Output grew at one of the strongest rates since survey records began in 1975, according to the survey of 380 manufacturers.

Optimism about output prospects also improved, with expectations for output growth over the coming three months at their strongest since September.

Total order books improved slightly on January, although they remained below levels recorded in November and December.

Overall export orders also rebounded after a drop in January. The motor vehicles sector was the biggest contributor to the improvement in export orders, recording its strongest performance since October 2011 and underlining the importance of industry to the UK’s economy.

Anna Leach, head of economic analysis at the CBI, said: “The manufacturing sector shows continued signs of improvement with demand high and steady and output growing strongly.

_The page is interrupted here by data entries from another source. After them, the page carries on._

omit [CharZero K] in
/-- **The three cases for `h₁ = (t - 1)(t - ζ)^b` at a place with `t ∈ 𝒪_P`** (`ζ ≠ 1`): either
`t - 1` and `t - ζ` are units (`v_P(h₁) = 0`), or `v_P(t - 1) = 1` and `v_P(h₁) = 1`, or `v_P(t - 1) = 0`,
`v_P(t - ζ) = 1` and `v_P(h₁) = b`. [folklore] -/
theorem twoLayer_h₁_cases (b : ℕ) {ζ : K} (hζ1 : ζ ≠ 1) (P : PlaceOver K (RatFunc K))
    (htO : (RatFunc.X : RatFunc K) ∈ P.toValuationSubring) :
    (P.ord (aeval (RatFunc.X : RatFunc K) ((X - C 1) * (X - C ζ) ^ b)) = 0 ∧
        P.ord (RatFunc.X - 1 : RatFunc K) = 0) ∨
      (P.ord (aeval (RatFunc.X : RatFunc K) ((X - C 1) * (X - C ζ) ^ b)) = 1 ∧
        P.ord (RatFunc.X - 1 : RatFunc K) = 1) ∨
      (P.ord (aeval (RatFunc.X : RatFunc K) ((X - C 1) * (X - C ζ) ^ b)) = b ∧
        P.ord (RatFunc.X - 1 : RatFunc K) = 0) := by
  have hut := RatFunc.transcendental_X (K := K)
  have hu1 := finrank_adjoin_ratFunc_X (K := K)
  have h10 : aeval (RatFunc.X : RatFunc K) (X - C 1 : K[X]) ≠ 0 :=
    aeval_ratFunc_X_ne_zero (X_sub_C_ne_zero 1)
  have hζ0 : aeval (RatFunc.X : RatFunc K) (X - C ζ : K[X]) ≠ 0 :=
    aeval_ratFunc_X_ne_zero (X_sub_C_ne_zero ζ)
  have hv : ∀ c : K, P.ord (aeval (RatFunc.X : RatFunc K) (X - C c : K[X])) = 0 ∨
      (P.ord (aeval (RatFunc.X : RatFunc K) (X - C c : K[X])) = 1 ∧
        IsLocalRing.residue P.toValuationSubring ⟨RatFunc.X, htO⟩ = algebraMap K _ c) := by
    intro c
    have hc0 : aeval (RatFunc.X : RatFunc K) (X - C c : K[X]) ≠ 0 :=
      aeval_ratFunc_X_ne_zero (X_sub_C_ne_zero c)
    have hnn := P.ord_nonneg_of_mem (P.aeval_mem htO (X - C c))
    rcases hnn.lt_or_eq with hpos | hzero
    · right
      refine ⟨P.ord_aeval_eq_one_of_separable_of_finrank_eq_one hut hu1 (separable_X_sub_C (x := c))
        hpos, ?_⟩
      have r := (P.ord_aeval_pos_iff htO hc0).1 hpos
      rwa [map_sub, aeval_X, aeval_C, sub_eq_zero] at r
    · left; exact hzero.symm
  have haeval1 : aeval (RatFunc.X : RatFunc K) (X - C 1 : K[X]) = RatFunc.X - 1 := by simp
  rw [map_mul, map_pow, P.ord_mul_eq h10 (pow_ne_zero _ hζ0), P.ord_pow hζ0, ← haeval1]
  rcases hv 1 with h1 | ⟨h1, r1⟩ <;> rcases hv ζ with h2 | ⟨h2, r2⟩
  · left; rw [h1, h2]; simp
  · right; right; rw [h1, h2]; simp
  · right; left; rw [h1, h2]; simp
  · exfalso
    apply hζ1
    have : algebraMap K P.residueField ζ = algebraMap K P.residueField 1 := by
      rw [← r2, r1, map_one]
    exact (algebraMap K P.residueField).injective this

/-- **Off the special fibres `t^n - 1` and `t - 1` are units**: for `π₀` monic irreducible,
`π₀ ∉ {X, X - 1}`, and `v_P(π₀(t^n)) > 0`: `t ∈ 𝒪_P` and `v_P(t^n - 1) = 0`. [folklore] -/
theorem line_mem_and_ord_pow_sub_one_eq_zero {n : ℕ} (hn : 0 < n) {π₀ : K[X]} (hπi : Irreducible π₀)
    (hπm : π₀.Monic) (hπX1 : π₀ ≠ X - 1) (P : PlaceOver K (RatFunc K))
    (hP : 0 < P.ord (aeval ((RatFunc.X : RatFunc K) ^ n) π₀)) :
    (RatFunc.X : RatFunc K) ∈ P.toValuationSubring ∧ P.ord ((RatFunc.X : RatFunc K) ^ n - 1) = 0 := by
  have hcomp : aeval ((RatFunc.X : RatFunc K) ^ n) π₀ =
      aeval (RatFunc.X : RatFunc K) (π₀.comp (X ^ n)) := by rw [aeval_comp, map_pow, aeval_X]
  rw [hcomp] at hP
  have h1 : π₀.eval 1 ≠ 0 := fun h1 => hπX1 (by
    have h := PlaceOver.eq_X_sub_C_of_irreducible_of_eval_eq_zero hπi hπm h1
    rwa [map_one] at h)
  have hdeg : 0 < (π₀.comp (X ^ n)).natDegree := by
    rw [natDegree_comp, natDegree_X_pow]
    exact Nat.mul_pos (Irreducible.natDegree_pos hπi) hn
  have hz0 : aeval (RatFunc.X : RatFunc K) (π₀.comp (X ^ n)) ≠ 0 := by
    intro hz; rw [hz, PlaceOver.ord_zero] at hP; exact lt_irrefl _ hP
  have htO : (RatFunc.X : RatFunc K) ∈ P.toValuationSubring := P.mem_of_ord_aeval_pos hdeg hP
  refine ⟨htO, ?_⟩
  have haevalp : aeval (RatFunc.X : RatFunc K) (1 - X ^ n : K[X]) = 1 - RatFunc.X ^ n := by simp
  have hw0' : aeval (RatFunc.X : RatFunc K) (1 - X ^ n : K[X]) ≠ 0 := by
    refine aeval_ratFunc_X_ne_zero fun h00 => ?_
    have h := congr_arg (eval 0) h00
    simp [hn.ne'] at h
  have hnn : 0 ≤ P.ord (1 - RatFunc.X ^ n : RatFunc K) := by
    rw [← haevalp]; exact P.ord_nonneg_of_mem (P.aeval_mem htO _)
  have hneg : (RatFunc.X ^ n - 1 : RatFunc K) = -(1 - RatFunc.X ^ n) := by ring
  rw [hneg, P.ord_neg]
  by_contra hne
  have hpos : 0 < P.ord (aeval (RatFunc.X : RatFunc K) (1 - X ^ n : K[X])) := by
    rw [haevalp]; omega
  have r1 := (P.ord_aeval_pos_iff htO hz0).1 hP
  have r2 := (P.ord_aeval_pos_iff htO hw0').1 hpos
  obtain ⟨b₁, b₂, hb⟩ := isCoprime_comp_X_pow_one_sub_X_pow h1 n
  have h := congr_arg (aeval (IsLocalRing.residue P.toValuationSubring ⟨RatFunc.X, htO⟩)) hb
  rw [map_add, map_mul, map_mul, r1, r2, mul_zero, mul_zero, add_zero, map_one] at h
  exact zero_ne_one h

“Growth is increasingly broad-based and firms’ growth expectations are the highest for several months.

“As the UK and global economies continue to strengthen over the coming months, we expect conditions to continue to improve for UK manufacturers and to increasingly feed through to business investment.”

The CBI said 26 per cent of firms reported that total order books were above normal in February, an increase from January and well above the long-run average, although below the levels in December.

The lobby group said 18 per cent reported their export books were above normal, again well above the long-run average.

It added that 41 per cent reported that the volume of output was up, showing an increase from January’s survey.

The CBI said 37 per cent of firms expect output to increase over the next three months.

The firms’ output price expectations remained elevated, although marginally below January’s figure.

The CBI said 22 per cent stated average prices at which domestic orders are booked were up.

“The survey indicated that producer price inflation could be set to rise,” said Jack Allen and Samuel Tombs, analysts from Capital Economics.

“But with a large amount of spare capacity remaining in the sector and input price inflation weakening since last July, it seems unlikely that manufacturers will be able to push through significant price rises in the near term.”

Howard Archer, chief UK and European economist at IHS Global Insight, said the survey indicates overall that the manufacturing sector is performing pretty well in the first quarter of 2014, but has come modestly off the peak levels seen in late 2013.

June Smith, spokeswoman for manufacturers organisation the EEF in Yorkshire, said: “Indicators we’ve seen since the start of the year suggest another quarter of 0.6 per cent expansion in the three months to March, with a pretty even picture across sectors.

“EEF business surveys have been pointing to a decent pick-up in the home market, but the trade data for early February shows the export story has yet to follow.

“However, with more confidence that export demand will gather pace through the course of this year, we should expect the official data to follow suit.”

Manufacturing is important to Yorkshire’s economy and last year accounted for 265,000 jobs.